Сейчас, в эпоху научно-технической революции с ее всепроникающей математизацией, кибернетизацией подходов и неизбежной вроде бы дегуманизацией взглядов он, этот акцент на социально-психологические стороны проблемы, мог бы показаться старомодным. Естественным разве только для
Вспомните, однако: неспроста ведь перекликаются раздумья о бессмертии у математика Винера, отца кибернетики, в его эссе «Творец и робот» и у Чапека, которому, кстати, принадлежит сам термин «робот».
А вот испещренная формулами и графиками книга астрофизика «Вселенная. Жизнь. Разум» профессора И. Шкловского, члена-корреспондента АН СССР. Пытаясь заглянуть в далекое Завтра землян, автор пользуется демографической и прочей «цифирью». Затрагивает он и тему бессмертия, подразумевая, правда, не способность индивида жить вечно («что явно бессмысленно»), а возможность многократно увеличить продолжительность жизни («в десятки и даже сотни раз»). И сразу очерчивает круг важнейших вопросов. Каковы же они?
Прежде всего: отразится ли сколько-нибудь серьезно значительное увеличение человеческого долголетия на темпах роста народонаселения? Нет, отвечает ученый (они определяются в основном рождаемостью, которая лимитирована возрастом родителей).
И тут же: «Значительный процент Мафусаилов в обществе будущего поставит ряд своеобразных проблем. На некоторые из них обратил внимание Карел Чапек (см. его „Средство Макропулоса“)». Надо ли пояснять, что речь идет о социально-психологических проблемах?
Думается, такое напоминание — не упускать их из виду — не случайность. Понимание их важности естественно, пожалуй, для любого советского специалиста, пусть даже привыкшего мыслить поистине астрономическими масштабами пространства и времени, в которых человеческая личность — ничтожная пылинка, а жизнь человеческая — неуловимый миг.
Что касается демографии, то она и подавно вправе сказать - «ничто человеческое мне не чуждо», хотя ей, как говорится, сам бог велел иметь дело с душами народонаселения, а не с человеческими душами. Впрочем, мы не раз уже убеждались на ее примере, что можно и должно сочетать математизацию с гуманизацией подходов к любому предмету изучения, если за ним стоят живые люди.
Так и здесь, когда речь идет о массовом сверхдолголетии. Разве можно игнорировать его социально-психологические последствия? Нет, конечно. Но почему о них столько говорится? Неужели они так ражны на фоне других проблем? Чисто экономических, например?
Предположим, что жизнь всех и каждого удлинится весьма существенно. Тогда, как мы знаем, быстро (притом намного) постареет и все население в целом, и та его часть, которая занята производством материальных благ. Спору нет, на помощь людям придут машины, творец и робот окажутся сотрудниками, но…

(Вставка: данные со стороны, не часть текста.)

import Mathlib.Analysis.SpecialFunctions.Trigonometric.Deriv
import Mathlib.Analysis.SpecialFunctions.Trigonometric.Basic
import Mathlib.Analysis.SpecialFunctions.Trigonometric.Inverse
import Mathlib.Analysis.Calculus.Deriv.Basic
import Mathlib.Algebra.BigOperators.Group.Finset.Basic
import Mathlib.Algebra.BigOperators.Ring.Finset
import Mathlib.Tactic.FieldSimp
import Mathlib.Tactic.Ring
import Mathlib.Tactic.Linarith
import HarnessLib

/-!
# Frequency-droop-controlled inverter networks (Simpson-Porco–Dörfler–Bullo), as printed

Topic `Literature/MathematicalPhysics/PowerSystems` (LADDER-GRIDFUSION rung G3, model row «inverter,
frequency droop»; seat gridfusion-lit-2).  Companion of `ClassicalSwingModel.lean` (synchronous
machines) and `StructurePreservingModel.lean` (Bergen–Hill).

Source: J. W. Simpson-Porco, F. Dörfler, F. Bullo, «Synchronization and power sharing for
droop-controlled inverters in islanded microgrids», Automatica 49 (2013) = arXiv:1206.5033
[SimpsonporcoDorflerBullo2013].  The held copy is the arXiv LaTeX source, whose equations carry
LABELS rather than numbers; locators below use those labels together with the section.

Printed objects typed here:
* the frequency-droop law `ω_i = ω* − n_i (P_e,i − P_i*)` (§1, eq. (Droop)): an inverter is «a
  controlled voltage source behind a reactance» (§2) whose frequency is set by this proportional law;
* with `D_i ≜ n_i⁻¹` and `ω_i = ω* + dθ_i/dt` the same law reads `D_i dθ_i/dt = P_i* − P_e,i`
  (§3, eq. (BasicKuraDroop)) — `droopLaw_iff`;
* the active power injections `P_e,i = Σ_j E_iE_j|Y_ij| sin(θ_i − θ_j)` for inductive lines and
  constant voltage amplitudes, giving the closed loop
  `D_i dθ_i/dt = P_i* − Σ_j E_iE_j|Y_ij| sin(θ_i − θ_j)`, `i ∈ V_I` (eq. (KuraDroop)) together with the
  load power balances `0 = P_i* − Σ_j E_iE_j|Y_ij| sin(θ_i − θ_j)`, `i ∈ V_L` (eq. (PowerBal)) —
  one equation shape with `D_i = 0` at load nodes, exactly as the paper's matrix
  `D = diag(0_{|V_L|}, {D_i}_{i∈V_I})` (text before eq. (CombinedKuraDroop));
* the coupling weights `a_ij ≜ E_iE_j|Y_ij|` and Lemma 1 (the closed loop IS a generalized
  first-order Kuramoto model with `Ω_i = P_i*`, `a_ij = E_iE_j|Y_ij|`) — here definitional;
* the scaled power imbalance `ω_avg ≜ (Σ_{i=1}^{n} P_i*)/(Σ_{i∈V_I} D_i)` of Theorem 2 and the first
  step of its proof, PROVED: «Summing over all equations (KuraDroop)–(PowerBal) gives
  ω_sync = ω_avg» for any frequency-synchronized solution, and `Σ_i P̃_i = 0` for the shifted
  injections `P̃_i = P_i* − ω_avg D_i` (eq. (Aux)).

## Three columns
MODELLED only: inductive (lossless) lines, constant voltage amplitudes `E_i`, instantaneous
frequency actuation, rolling-average power measurement idealised away (§2–§3 of the source).  This
is a GRID-FORMING voltage-source model; grid-following (PLL) inverters are NOT this model.  The
sin-only nonlinearity makes the model polynomialisable exactly like the swing equation.

## Theorem 2 layer (appended by gridfusion-lit-2 g2)
The objects of Theorem 2 (Existence and Stability of Sync'd Solution) in the paper's vector notation:
an oriented edge list with node–edge incidence matrix `B` (`EdgeList`, `inc`, `diff = Bᵀx`,
`div = Bξ`), the edge power flows `diag({a_ij}) sin(Bᵀθ)` (`edgeFlow`), the arc condition
`θ ∈ Δ_G(γ)` on real angle lifts (`InArc`), the KCL flow equation `P̃ = Bξ` (`IsKCLFlow`), the
flow-feasibility condition `‖diag({a_ij})⁻¹ξ‖_∞ < 1` written componentwise (`FlowFeasible`), the
equilibria of the rotating-frame system (Aux) (`IsAuxEquilibrium`) and the rate (λ) of statement (b)
(`syncRateBound`, definition only).  PROVED: the vector form
`P_e,i(θ) = (B diag({a_ij}) sin(Bᵀθ))_i` for an edge list representing the network; synchronized
solutions ↔ (Aux)-equilibria (both directions); the NECESSITY half «(i) ⇒ (ii)» of Theorem 2 together
with statement (a) for ANY topology — an (Aux)-equilibrium in `Δ_G(γ)`, `γ ∈ [0, π/2[`, makes
`ξ = diag({a_ij}) sin(Bᵀθ*)` a KCL flow with `|ξ_ℓ| ≤ a_ℓ sin γ < a_ℓ`; and the algebraic converse
step (Eq:ReducedDorfler) «KCL flow `ξ` with `sin(Bᵀθ) = diag({a_ij})⁻¹ξ` ⇒ θ is an (Aux)-equilibrium».

Part 2 (acyclic networks): acyclicity as an attachment order of the edge list (`Acyclic`); PROVED
tree solvability `∀ y ∃ x, Bᵀx = y` (`exists_diff_eq`), `ker B = ∅` (`eq_zero_of_div_eq_zero`,
`div_injective` — uniqueness of the KCL flow), the SUFFICIENCY/existence half «(ii) ⇒ (i)»
(`exists_isAuxEquilibrium_of_flowFeasible`: `Bᵀθ* = arcsin(diag({a_ij})⁻¹ξ)`), and the equivalence
(i) ⇔ (ii) at the level of synchronized solutions (`flowFeasible_iff_exists_isAuxEquilibrium`).

## What is NOT here
The local exponential STABILITY of the synchronized solution is proved DOWNSTREAM for all-inverter
networks (`DroopSyncExponentialStability.lean`: `DroopNetwork.syncSolution_locally_expStable`, and
Theorem 2 (i) ⇔ (ii) with «locally exponentially stable and unique» as
`DroopNetwork.flowFeasible_iff_exists_unique_expStable_sync`); the rate (b) (Kuramoto
linearisation, [FD-FB:11d]) and the stability clause WITH LOAD NODES (`D_i = 0`, the DAE) are not
typed — no named fact is introduced for them; the folklore
equivalence «attachment order ⇔ forest» is not formalised (the order is the hypothesis); the
secondary controller's (§5, Theorem 8) local exponential STABILITY is not typed — its algebraic
part IS (§5 append: `IsDAPIEquilibrium`, `isDAPIEquilibrium_iff` = «the unique equilibrium is given as
in Theorem 2 (ii), along with p_i* = D_i ω_avg», `dapi_powerSharing`, `exists_isDAPIEquilibrium_iff`);
Corollary 4 (parallel inverters) is typed nodally in the §6 append (`IsParallel`,
`parallel_sync_iff_feasible`: existence of an in-arc synchronized solution ⇔ `Γ < 1`, stability clause
not typed); the power-sharing results of §4 — Definition 6, Theorem 7 — ARE typed in the §4 append below: `ProportionalDroop`, `totalLoad`, `totalRating`,
`shiftedInjection_eq_of_proportional` (P_e,i = −P_L D_i/ΣD_j), `shiftedInjection_nonneg_iff`,
`shiftedInjection_le_rating_iff`, `powerSharing`, `injectionConstraints_iff_loadConstraint`,
`injection_eq_of_sync_of_proportional`); no voltage droop
(Schiffer et al. 2014: display equations not readable in the held copy, WANTED acq-11649 / acq-11739).
-/

noncomputable section

namespace Literature.MathematicalPhysics.PowerSystems

open Real Finset
open scoped BigOperators

/-- THE FREQUENCY-DROOP LAW of a voltage-source inverter: `ω_i = ω* − n_i (P_e,i − P_i*)` with rated
frequency `ω*`, droop coefficient `n_i > 0`, measured active power injection `P_e,i` and nominal
injection `P_i*`. [cite: SimpsonporcoDorflerBullo2013, §1 eq. (Droop)] -/
def droopFrequency (ωstar nᵢ Pstar Pe : ℝ) : ℝ := ωstar - nᵢ * (Pe - Pstar)

/-- «by defining `D_i ≜ n_i⁻¹` and by writing `ω_i = ω* + θ̇_i`, we can equivalently write the
frequency-droop controller (Droop) as `D_i θ̇_i = P_i* − P_e,i`».
[cite: SimpsonporcoDorflerBullo2013, §3 eq. (BasicKuraDroop)] -/
theorem droopLaw_iff {nᵢ : ℝ} (hn : 0 < nᵢ) (ωstar Pstar Pe ω : ℝ) :
    ω = droopFrequency ωstar nᵢ Pstar Pe ↔ nᵢ⁻¹ * (ω - ωstar) = Pstar - Pe := by
  unfold droopFrequency
  have hn' : nᵢ ≠ 0 := ne_of_gt hn
  constructor
  · intro h
    rw [h]
    field_simp
    ring
  · intro h
    have h' : ω - ωstar = nᵢ * (Pstar - Pe) := by
      have := congrArg (fun x => nᵢ * x) h
      rw [← mul_assoc, mul_inv_cancel₀ hn', one_mul] at this
      exact this
    linarith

Развернувшаяся ныне научно-техническая революция вместе с новыми надеждами принесла и новые проблемы. Мы знаем, какова ее генеральная тенденция, столбовая дорога в будущее.
Но машины, помогая человеку, избавляют его от работы — непосильной, механической, технической — не ради праздности, чтобы он не знал, как убить время. Ради подлинно человеческой миссии — творческой, созидательной деятельности. И даже самые разумные компьютеры не освободят его от ответственности за принятые с их помощью решения. От необходимости мыслить, как говорил Винер.
Стало быть, требования к личности не снижаются ни в интеллектуальном, ни в нравственном отношении. А если неограниченное сверхдолголетие будет вести к постепенному оскудению духовных сил? Многие ли захотят его, станет ли оно массовым?
А быстро меняющийся мир? Он уже в наше время заставляет людей психологически приспосабливаться к его частому обновлению. Приходится чуть ли не всю жизнь учиться, а то и переучиваться. Завтра придется непрестанно, непрерывно пополнять самообразованием багаж знаний, вынесенных из средней и высшей школы. Век живи — век учись, даже с дипломом в кармане. В 125–150 лет или более это посложнее, что ни говорите, чем в 25 или 50.
А скорости — не только транспортных средств, но и технологических процессов? Они тоже предъявляют повышенные требования к быстроте реакции, напряженности внимания, остроте зрения и другим психофизиологическим свойствам человека. На «небесных тихоходах», какими кажутся прежние крылатые машины в сопоставлении с теперешними, пилот летал, бывало, лет 40 — с 20 до 60. На реактивных, особенно сверхзвуковых, он порой едва выдерживает каких-нибудь 10–15 лет.